In the case of King David the very thing he is celebrating, dancing with all his might, is bringing the ark of God into his new capital city.
The ark represents God’s covenant with God’s people.
It contains the very tablets of the law that God gave to Moses, which show the standard that God wanted the chosen people to live by. In addition to bringing the physical presence of God into the capital city, this act indicates that the kingdom will follow God’s law.
But you may have noticed a little detail in that story, that Michal, the daughter of Saul, who from her window, observed King David dancing with all his might despised him in her heart. On the surface it seems that she despises David because he’s making a fool of himself in this celebration. But what’s really going on seems to be more her hatred resulting from David’s hypocrisy.
Because she sees David celebrating bringing the law of God into his capital city. Yet she remembers, that she loved him when they were first married. Everyone thinks of David marrying Bathsheba (also a complicated story) but Michal was David’s first wife. And when David was faced with the threat of being murdered by her father, Michal risked her own life to hide her then husband David, to get him safely out of the city. But after David left he never contacted her again. Instead he took other wives, while he was away, and her father married her off to another man who loved her. But after David returned as the successful King, even though he had ignored her for years, he claimed the right to have Michal return as his wife, taking her away from her husband, to add her to his other wives, claiming that he had paid a bride price for her. He did this not because he loved her, but because he wanted the political legitimacy that being married to the daughter of king Saul would give to him.
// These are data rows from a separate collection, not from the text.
import Summits.CriticalPhenomena.PercolationContinuityZ3.Theorems.PercNearOneGluingNoHeavyLowerTailThreePointProductFormFibreParallelCounts
import HarnessLib

/-!
# Parallel composition at the three terminals, IV: Boolean masks and families of pieces (Sahi programme, prover prim-sahi-p2 gen 59)

Support file (`--supports stmt-CriticalPhenomena-4575`, helper); continues `…ThreePointProductFormFibreParallelCounts` (same gen).
Standard axioms, no sorries, no named facts, no definitions.  Memo `run/shared/lean/prim/prim-sahi/FROM-prim-sahi-p2-gen59-ONE-STEP-LEMMA.md` §3, §8(2).

The six fibre statistics of a piece (`S0`, `isoC = S0∪P1`, `isoS = S0∪P2`, `Ga`, `Gb`, `G1`, cf. part III) are written here with a Boolean MASK
`m : α → Bool` for the piece's labels (`x = fun l => z l && m l`, restricted flat `fun l => clusterFlip ends a x̄ l && m l`), which makes unions
literal (`m₁ || m₂`).  `card_parallel_*_mask`: the binary product law of part III in mask form.  `card_*_mask_false`: the empty piece has all six
statistics equal to `2^{#α}`.  The n-ary law for families of pieces is in parts V–VI (`…ParallelFamily`, `…ParallelFamilyFlat`).
[this work] (gen 59).
-/

namespace Summit.CriticalPhenomena.PercolationContinuityZ3.Theorems.ProductFormFibre

open Finset Literature.Probability.Percolation
open Summit.CriticalPhenomena.PercolationContinuityZ3.Theorems.ThreePointCPIClusterSwap (clusterFlip)

variable {V α : Type*}

section Mask

variable [Fintype α] [DecidableEq α] [DecidableEq V] (ends : α → Sym2 V) (s a c : V)


open Classical in
/-- Mask form of `card_parallel_S0`. [this work] -/
theorem card_parallel_S0_mask
    (m₁ m₂ : α → Bool) (P₁ P₂ : V → Prop)
    (hQP₁ : ∀ l, m₁ l = true → ∀ v ∈ ends l, P₁ v ∨ (v = s ∨ v = a ∨ v = c))
    (hQP₂ : ∀ l, m₂ l = true → ∀ v ∈ ends l, P₂ v ∨ (v = s ∨ v = a ∨ v = c))
    (hPT₁ : ∀ v, P₁ v → ¬ (v = s ∨ v = a ∨ v = c)) (hPT₂ : ∀ v, P₂ v → ¬ (v = s ∨ v = a ∨ v = c))
    (hP : ∀ v, P₁ v → ¬ P₂ v) (hQ : ∀ l, m₁ l = true → ¬ m₂ l = true) :
    (univ.filter fun z : α → Bool =>
        ((¬ (openGraph (labelledOpen ends (fun y => z y && (m₁ y || m₂ y)))).Reachable s a ∧
        ¬ (openGraph (labelledOpen ends (fun y => z y && (m₁ y || m₂ y)))).Reachable s c) ∧
        (¬ (openGraph (labelledOpen ends (fun y => z y && (m₁ y || m₂ y)))).Reachable c a ∧
        ¬ (openGraph (labelledOpen ends (fun y => z y && (m₁ y || m₂ y)))).Reachable c s))).card *
      (univ : Finset (α → Bool)).card =
    (univ.filter fun z : α → Bool =>
        ((¬ (openGraph (labelledOpen ends (fun y => z y && m₁ y))).Reachable s a ∧
        ¬ (openGraph (labelledOpen ends (fun y => z y && m₁ y))).Reachable s c) ∧
        (¬ (openGraph (labelledOpen ends (fun y => z y && m₁ y))).Reachable c a ∧
        ¬ (openGraph (labelledOpen ends (fun y => z y && m₁ y))).Reachable c s))).card *
    (univ.filter fun z : α → Bool =>
        ((¬ (openGraph (labelledOpen ends (fun y => z y && m₂ y))).Reachable s a ∧
        ¬ (openGraph (labelledOpen ends (fun y => z y && m₂ y))).Reachable s c) ∧
        (¬ (openGraph (labelledOpen ends (fun y => z y && m₂ y))).Reachable c a ∧
        ¬ (openGraph (labelledOpen ends (fun y => z y && m₂ y))).Reachable c s))).card := by
  have h := card_parallel_S0 ends s a c P₁ P₂ (fun l => m₁ l = true) (fun l => m₂ l = true) hQP₁ hQP₂ hPT₁ hPT₂ hP hQ
  simpa only [Bool.decide_or, Bool.decide_eq_true] using h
So David celebrating the Law of God, seemed despicable to her, as really in her case he was interested in following God’s law if it suited his purpose and was more interested in his own political position then actually loving the wife who saved him.
In the Gospel story, Herod is King in Jerusalem, 1,000 years after King David. He isn’t even really a king with political power, but more of a Jewish figurehead, a puppet of the occupying Roman force. He has all but forgotten God’s law, and shows that all that’s left for him is his own standard of what’s right and wrong, and seeking the esteem of his friends.
The whole situation with John the Baptizer started,
in case you missed this little detail,
With John telling Herod it was against God’s law,
For him to have married his brother’s wife,
Presumably while his brother was still living.
John’s speaking the truth about God’s law,
made an enemy out of Herodias, Herod’s illicit wife,
Who clearly did not want to be told she was wrong.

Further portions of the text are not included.